Top of INPUT DATA
import Summits.CriticalPhenomena.PercolationContinuityZ3.Theorems.PercNearOneGluingNoHeavyLowerTailNineTypeKernelsAll

/-!
# The ORIENTED two-map nine-type count (OTA): two nested monotone cell maps

Support file for crux `stmt-CriticalPhenomena-4575` (master-family programme, quadratic four-point row `Q44b` and its
pencil / two-weight companions), seat `prim-l12-p6` gen 14; memo
`run/shared/lean/prim/prim-l12/FROM-prim-l12-p6-g14-OTA-KERNEL-AND-COMB3.md`.  Pure finite combinatorics; no named facts, no sorries, no new
definitions.

`NineType.card_bad_le_card_good` (`prim-bnk-1` gen 19, `…NineTypeCount`) is stated for an ABSTRACT configuration: bad
points with types subject to CONT/COV and an up-set of goods closed under the HL/HH rules.  `…NineTypeKernelsAll`
instantiates it with ONE monotone cell map `ι` (heavy cell `ι T`, light cell `ι Tᶜ`) — the antipodal / `Q44b ∀n` statement.
Here we record that the SAME abstract theorem also covers TWO NESTED monotone cell maps `σ ≤ τ` (heavy cell read by the
bigger map `τ` on `T`, light cell read by the smaller map `σ` on `Tᶜ`):

  `#{T : (τ T, σ Tᶜ) is the (heavy, light) pair of a type in S} ≤ #{T : τ T ∈ AC ∧ σ Tᶜ = ⊥}`   (`twoMap_card_bad_le_card_good`)

for every `S ⊆ {1,…,9}`, every finite ground type and all monotone `σ τ : Finset γ → Fin 15` with `σ ≤ τ` pointwise.
This is the lattice-level "oriented two-map antipodal positivity" OTA conjectured in `prim-l12-p6` gen 9
(`FROM-prim-l12-p6-g9-ORIENTED-ANTIPODAL.md` §1; exhaustive through `B_4`, SAT-certified through `B_5`, open since): the
bigger map sits in the heavy slot.  Every hypothesis of the abstract world transfers because the four derived facts
(`cellMap_cont`, `cellMap_union_ne_univ`, `cellMap_hl_good`, `cellMap_hh_good` of `…NineTypeCellCount`) only ever compare a
light cell UPWARDS with a heavy cell, which `σ ≤ τ` permits (`twoMap_cont`, `twoMap_union_ne_univ`, `twoMap_goods_upper`,
`twoMap_hl_good`, `twoMap_hh_good`).  (The INT fact `cellMap_inter_nonempty` does NOT transfer and is not needed.)

Instances (all lattice level; see the memo for the law-level reading):
* `σ = τ = ι` is the one-map cell count (`goodKernel_kerS_all`);
* GRAPH-OTA `ĝ_H(F) = Σ_{S ⊇ F} K(π S, π(E∖S)) ≥ 0` (a set `F` of edges forced red; `prim-l12-p6` gen 12 §2, 0 negatives on
  5.9·10¹¹ pairs at 8 vertices) is the instance `γ = E ∖ F`, `τ T = cell(T ∪ F)`, `σ T = cell(T)`;
* the fibre form of the 'big-first' mixed Bernstein coefficient `B10(e) ≥ 0` of the `Q44b` pencil at EVERY edge type
  (`MIX-SECTORS` (ii), `ttrl3`, 0 / 1.69–2.4·10⁹) is the instance `F = {e}`; with `…TwoCopyMonotoneBridge`-type expansions
  these give the law-level two-weight statements (not formalised here).
Also recorded: the signed-count form `0 ≤ Σ_T kerS S (τ T) (σ Tᶜ)` (`twoMap_sum_kerS_nonneg`).
-/

namespace Summit.CriticalPhenomena.PercolationContinuityZ3.Theorems

namespace TwoCopyMono

open Finset FourPointAtoms

/-- The Boolean cell order `ple` is transitive. [this work] -/
theorem ple_trans {i j k : Fin 15} (h1 : ple i j = true) (h2 : ple j k = true) : ple i k = true := by
  unfold ple at h1 h2 ⊢
  rw [decide_eq_true_iff] at h1 h2 ⊢
  exact fun a b hab => h2 a b (h1 a b hab)

/-! ## Two nested monotone cell maps: the hypotheses of the abstract world still come for free -/

section TwoMap

variable {γ : Type*} [Fintype γ] [DecidableEq γ] (τ σ : Finset γ → Fin 15)
  (hτ : ∀ A B : Finset γ, A ⊆ B → ple (τ A) (τ B) = true)
  (hσ : ∀ A B : Finset γ, A ⊆ B → ple (σ A) (σ B) = true)
  (hστ : ∀ A : Finset γ, ple (σ A) (τ A) = true)
  (𝒯 : Finset (Finset γ)) (θ : Finset γ → ℕ)
  (𝔊 : Finset (Finset γ))

include hτ hσ in
/-- CONT for two maps: a bad point inside a bad point has a compatible type (heavy cells by `τ`, light cells by `σ`).
[this work] -/
theorem twoMap_cont (hθ : ∀ t ∈ 𝒯, θ t ∈ (Finset.Icc 1 9 : Finset ℕ))
    (hh : ∀ t ∈ 𝒯, hIdx (θ t) = τ t) (hl : ∀ t ∈ 𝒯, lIdx (θ t) = σ tᶜ) :
    ∀ s ∈ 𝒯, ∀ t ∈ 𝒯, s ⊆ t → (θ s, θ t) ∈ NineType.contPairs := by
  intro s hs t ht hst
  apply cont_table _ (hθ s hs) _ (hθ t ht)
  · rw [hh s hs, hh t ht]; exact hτ _ _ hst
  · rw [hl s hs, hl t ht]; exact hσ _ _ (Finset.compl_subset_compl.2 hst)

include hσ hστ in
/-- COV for two maps: two bad points never cover the ground set (uses `σ ≤ τ`). [this work] -/
theorem twoMap_union_ne_univ (hθ : ∀ t ∈ 𝒯, θ t ∈ (Finset.Icc 1 9 : Finset ℕ))
    (hh : ∀ t ∈ 𝒯, hIdx (θ t) = τ t) (hl : ∀ t ∈ 𝒯, lIdx (θ t) = σ tᶜ) :
    ∀ s ∈ 𝒯, ∀ t ∈ 𝒯, s ∪ t ≠ Finset.univ := by
  intro s hs t ht hU
  have h1 : tᶜ ⊆ s := by
    intro e he; rw [Finset.mem_compl] at he
    have : e ∈ s ∪ t := hU ▸ Finset.mem_univ e
    rcases Finset.mem_union.1 this with h | h
    · exact h
    · exact absurd h he
  have h2 : sᶜ ⊆ t := by
    intro e he; rw [Finset.mem_compl] at he
    have : e ∈ s ∪ t := hU ▸ Finset.mem_univ e
    rcases Finset.mem_union.1 this with h | h
    · exact absurd h he
    · exact h
  apply cov_table _ (hθ s hs) _ (hθ t ht)
  refine ⟨?_, ?_⟩
  · rw [hl s hs, hh t ht]; exact ple_trans (hσ _ _ h2) (hστ t)
  · rw [hl t ht, hh s hs]; exact ple_trans (hσ _ _ h1) (hστ s)

include hτ hσ in
/-- The two-map goods `{T : τ T ∈ AC, σ Tᶜ = ⊥}` form an up-set. [this work] -/
theorem twoMap_goods_upper (h𝔊 : ∀ T, T ∈ 𝔊 ↔ isAC (τ T) ∧ σ Tᶜ = 0) :
    IsUpperSet (𝔊 : Set (Finset γ)) := by
  intro A B hAB hA
  rw [Finset.mem_coe, h𝔊] at hA ⊢
  refine ⟨ac_up_bot_down.1 _ _ hA.1 (hτ _ _ hAB), ac_up_bot_down.2 _ ?_⟩
  rw [← hA.2]
  exact hσ _ _ (Finset.compl_subset_compl.2 hAB)

include hτ hσ hστ in
/-- HL-forced goods for two maps: `t ∪ t'ᶜ` is good when `hlOK (θ t) (θ t')` (uses `σ ≤ τ` twice). [this work] -/
theorem twoMap_hl_good (hθ : ∀ t ∈ 𝒯, θ t ∈ (Finset.Icc 1 9 : Finset ℕ))
    (hh : ∀ t ∈ 𝒯, hIdx (θ t) = τ t) (hl : ∀ t ∈ 𝒯, lIdx (θ t) = σ tᶜ)
    (h𝔊 : ∀ T, T ∈ 𝔊 ↔ isAC (τ T) ∧ σ Tᶜ = 0) :
    ∀ t ∈ 𝒯, ∀ t' ∈ 𝒯, NineType.hlOK (θ t) (θ t') = true → t ∪ t'ᶜ ∈ 𝔊 := by
  intro t ht t' ht' hok
  rw [h𝔊]
  refine ⟨?_, ?_⟩
  · apply hl_table_join _ (hθ t ht) _ (hθ t' ht') hok
    · rw [hh t ht]; exact hτ _ _ Finset.subset_union_left
    · rw [hl t' ht']; exact ple_trans (hστ _) (hτ _ _ Finset.subset_union_right)
  · apply hl_table_meet _ (hθ t ht) _ (hθ t' ht') hok
    · rw [hl t ht]; apply hσ
      intro e he
      rw [Finset.mem_compl, Finset.mem_union, not_or] at he
      exact Finset.mem_compl.2 he.1
    · rw [hh t' ht']
      refine ple_trans (hσ _ _ ?_) (hστ t')
      intro e he
      rw [Finset.mem_compl, Finset.mem_union, not_or, Finset.mem_compl, not_not] at he
      exact he.2

include hτ hσ in
/-- HH-forced goods for two maps: `t ∪ t'` is good when `hhOK (θ t) (θ t')`. [this work] -/
theorem twoMap_hh_good (hθ : ∀ t ∈ 𝒯, θ t ∈ (Finset.Icc 1 9 : Finset ℕ))
    (hh : ∀ t ∈ 𝒯, hIdx (θ t) = τ t) (hl : ∀ t ∈ 𝒯, lIdx (θ t) = σ tᶜ)
    (h𝔊 : ∀ T, T ∈ 𝔊 ↔ isAC (τ T) ∧ σ Tᶜ = 0) :
    ∀ t ∈ 𝒯, ∀ t' ∈ 𝒯, NineType.hhOK (θ t) (θ t') = true → t ∪ t' ∈ 𝔊 := by
  intro t ht t' ht' hok
  rw [h𝔊]
  refine ⟨?_, ?_⟩
  · apply hh_table_join _ (hθ t ht) _ (hθ t' ht') hok
    · rw [hh t ht]; exact hτ _ _ Finset.subset_union_left
    · rw [hh t' ht']; exact hτ _ _ Finset.subset_union_right
  · apply hh_table_meet _ (hθ t ht) _ (hθ t' ht') hok
    · rw [hl t ht]; apply hσ
      intro e he
      rw [Finset.mem_compl, Finset.mem_union, not_or] at he
      exact Finset.mem_compl.2 he.1
    · rw [hl t' ht']; apply hσ
      intro e he
      rw [Finset.mem_compl, Finset.mem_union, not_or] at he
      exact Finset.mem_compl.2 he.2

end TwoMap

/-! ## The oriented two-map count -/

/-- **OTA — the oriented two-map nine-type count.**  For every `S ⊆ {1,…,9}`, every finite type `γ` and all monotone cell
maps `σ τ : Finset γ → Fin 15` with `σ ≤ τ` pointwise, the points `T` whose pair (heavy `τ T`, light `σ Tᶜ`) is a bad pair of
a type in `S` are at most as many as the points with `τ T ∈ AC` and `σ Tᶜ = ⊥`.  (`σ = τ` is the antipodal cell count behind
`Q44b ∀n`; `τ = cell(· ∪ F)`, `σ = cell` on `E ∖ F` is graph-OTA / the fibre form of `B10 ≥ 0`.)
[this work; combinatorial content `NineType.card_bad_le_card_good`, prim-bnk-1 gen 19] -/
theorem twoMap_card_bad_le_card_good (S : Finset ℕ) (hS : ∀ θ ∈ S, 1 ≤ θ ∧ θ ≤ 9)
    {γ : Type*} [Fintype γ] [DecidableEq γ] (τ σ : Finset γ → Fin 15)
    (hτ : ∀ A B : Finset γ, A ⊆ B → ple (τ A) (τ B) = true)
    (hσ : ∀ A B : Finset γ, A ⊆ B → ple (σ A) (σ B) = true)
    (hστ : ∀ A : Finset γ, ple (σ A) (τ A) = true) :
    #(Finset.univ.filter fun T => badS S (τ T) (σ Tᶜ)) ≤
      #(Finset.univ.filter fun T => isAC (τ T) ∧ σ Tᶜ = 0) := by
  classical
  set 𝒯 : Finset (Finset γ) := Finset.univ.filter (fun T => badS S (τ T) (σ Tᶜ)) with h𝒯
  set 𝔊 : Finset (Finset γ) := Finset.univ.filter (fun T => isAC (τ T) ∧ σ Tᶜ = 0) with h𝔊
  have h𝔊mem : ∀ T, T ∈ 𝔊 ↔ isAC (τ T) ∧ σ Tᶜ = 0 := by
    intro T; rw [h𝔊, Finset.mem_filter]; simp
  have h𝒯mem : ∀ T, T ∈ 𝒯 → badS S (τ T) (σ Tᶜ) := by
    intro T hT; rw [h𝒯, Finset.mem_filter] at hT; exact hT.2
  -- a type function for the bad points
  have htyp : ∀ T ∈ 𝒯, ∃ θ ∈ S, hIdx θ = τ T ∧ lIdx θ = σ Tᶜ := fun T hT => h𝒯mem T hT
  choose! θf hθS hθh hθl using htyp
  have hθ9 : ∀ t ∈ 𝒯, θf t ∈ (Finset.Icc 1 9 : Finset ℕ) := fun t ht => Finset.mem_Icc.2 (hS _ (hθS t ht))
  have hθ : ∀ t ∈ 𝒯, 1 ≤ θf t ∧ θf t ≤ 9 := fun t ht => hS _ (hθS t ht)
  have hcont := twoMap_cont τ σ hτ hσ 𝒯 θf hθ9 hθh hθl
  have hcov' := twoMap_union_ne_univ τ σ hσ hστ 𝒯 θf hθ9 hθh hθl
  have hcov : ∀ s ∈ 𝒯, ∀ s' ∈ 𝒯, s ≠ s' → s ∪ s' ≠ Finset.univ := fun s hs s' hs' _ => hcov' s hs s' hs'
  have hGup : IsUpperSet (𝔊 : Set (Finset γ)) := twoMap_goods_upper τ σ hτ hσ 𝔊 h𝔊mem
  have hG : ∀ g ∈ 𝔊, ∀ g' : Finset γ, g ⊆ g' → g' ∈ 𝔊 := fun g hg g' hgg' => hGup hgg' hg
  have hHL := twoMap_hl_good τ σ hτ hσ hστ 𝒯 θf 𝔊 hθ9 hθh hθl h𝔊mem
  have hHH' := twoMap_hh_good τ σ hτ hσ 𝒯 θf 𝔊 hθ9 hθh hθl h𝔊mem
  have hHH : ∀ s ∈ 𝒯, ∀ s' ∈ 𝒯, s ≠ s' → NineType.hhOK (θf s) (θf s') = true → s ∪ s' ∈ 𝔊 :=
    fun s hs s' hs' _ hok => hHH' s hs s' hs' hok
  exact NineType.card_bad_le_card_good 𝒯 θf hθ hcont hcov 𝔊 hG hHL hHH

/-- **OTA, signed-count form.**  With the nine-type kernel `kerS S` of a type set `S ⊆ {1,…,9}`:
`0 ≤ Σ_T kerS S (τ T) (σ Tᶜ)` for all monotone `σ ≤ τ`. [this work] -/
theorem twoMap_sum_kerS_nonneg (S : Finset ℕ) (hS : ∀ θ ∈ S, 1 ≤ θ ∧ θ ≤ 9)
    {γ : Type*} [Fintype γ] [DecidableEq γ] (τ σ : Finset γ → Fin 15)
    (hτ : ∀ A B : Finset γ, A ⊆ B → ple (τ A) (τ B) = true)
    (hσ : ∀ A B : Finset γ, A ⊆ B → ple (σ A) (σ B) = true)
    (hστ : ∀ A : Finset γ, ple (σ A) (τ A) = true) :
    0 ≤ ∑ T : Finset γ, kerS S (τ T) (σ Tᶜ) := by
  classical
  have h1 : ∀ T : Finset γ, kerS S (τ T) (σ Tᶜ) =
      (if isAC (τ T) ∧ σ Tᶜ = 0 then (1 : ℤ) else 0) - (if badS S (τ T) (σ Tᶜ) then (1 : ℤ) else 0) := by
    intro T; rfl
  simp_rw [h1]
  rw [Finset.sum_sub_distrib, Finset.sum_boole, Finset.sum_boole]
  have h := twoMap_card_bad_le_card_good S hS τ σ hτ hσ hστ
  have h' : (#(Finset.univ.filter fun T => badS S (τ T) (σ Tᶜ)) : ℤ) ≤
      (#(Finset.univ.filter fun T => isAC (τ T) ∧ σ Tᶜ = 0) : ℤ) := by exact_mod_cast h
  linarith

/-- **Graph-OTA / forced red set, lattice form.**  For ONE monotone cell map `ι` on the subsets of `γ` and any fixed
`F : Finset γ` disjoint bookkeeping aside, the pair of maps `τ T = ι (T ∪ F)`, `σ = ι` is nested, so the count of
`twoMap_card_bad_le_card_good` applies: `#{T : (ι (T ∪ F), ι Tᶜ) bad of a type in S} ≤ #{T : ι (T ∪ F) ∈ AC ∧ ι Tᶜ = ⊥}`.
(For the graph count `ĝ_H(F)` take `γ = E ∖ F` and `ι` the cell map of `H` with `F`'s complement inside `γ`.) [this work] -/
theorem forced_card_bad_le_card_good (S : Finset ℕ) (hS : ∀ θ ∈ S, 1 ≤ θ ∧ θ ≤ 9)
    {γ : Type*} [Fintype γ] [DecidableEq γ] (ι : Finset γ → Fin 15)
    (hmono : ∀ A B : Finset γ, A ⊆ B → ple (ι A) (ι B) = true) (F : Finset γ) :
    #(Finset.univ.filter fun T => badS S (ι (T ∪ F)) (ι Tᶜ)) ≤
      #(Finset.univ.filter fun T => isAC (ι (T ∪ F)) ∧ ι Tᶜ = 0) :=
  twoMap_card_bad_le_card_good S hS (fun T => ι (T ∪ F)) ι
    (fun _ _ hAB => hmono _ _ (Finset.union_subset_union hAB (subset_refl F)))
    hmono (fun _ => hmono _ _ Finset.subset_union_left)

end TwoCopyMono

end Summit.CriticalPhenomena.PercolationContinuityZ3.Theorems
Bottom of INPUT DATA
- _EXERCISE_: Beginning at the line above with "bigger map sits" and finishing at the line with "5.9·10¹¹ pairs at", return each line exactly and return nothing else.

- _RESPONSE BOX_:
bigger map sits in the heavy slot.  Every hypothesis of the abstract world transfers because the four derived facts
(`cellMap_cont`, `cellMap_union_ne_univ`, `cellMap_hl_good`, `cellMap_hh_good` of `…NineTypeCellCount`) only ever compare a
light cell UPWARDS with a heavy cell, which `σ ≤ τ` permits (`twoMap_cont`, `twoMap_union_ne_univ`, `twoMap_goods_upper`,
`twoMap_hl_good`, `twoMap_hh_good`).  (The INT fact `cellMap_inter_nonempty` does NOT transfer and is not needed.)

Instances (all lattice level; see the memo for the law-level reading):
* `σ = τ = ι` is the one-map cell count (`goodKernel_kerS_all`);
* GRAPH-OTA `ĝ_H(F) = Σ_{S ⊇ F} K(π S, π(E∖S)) ≥ 0` (a set `F` of edges forced red; `prim-l12-p6` gen 12 §2, 0 negatives on
  5.9·10¹¹ pairs at 8 vertices) is the instance `γ = E ∖ F`, `τ T = cell(T ∪ F)`, `σ T = cell(T)`;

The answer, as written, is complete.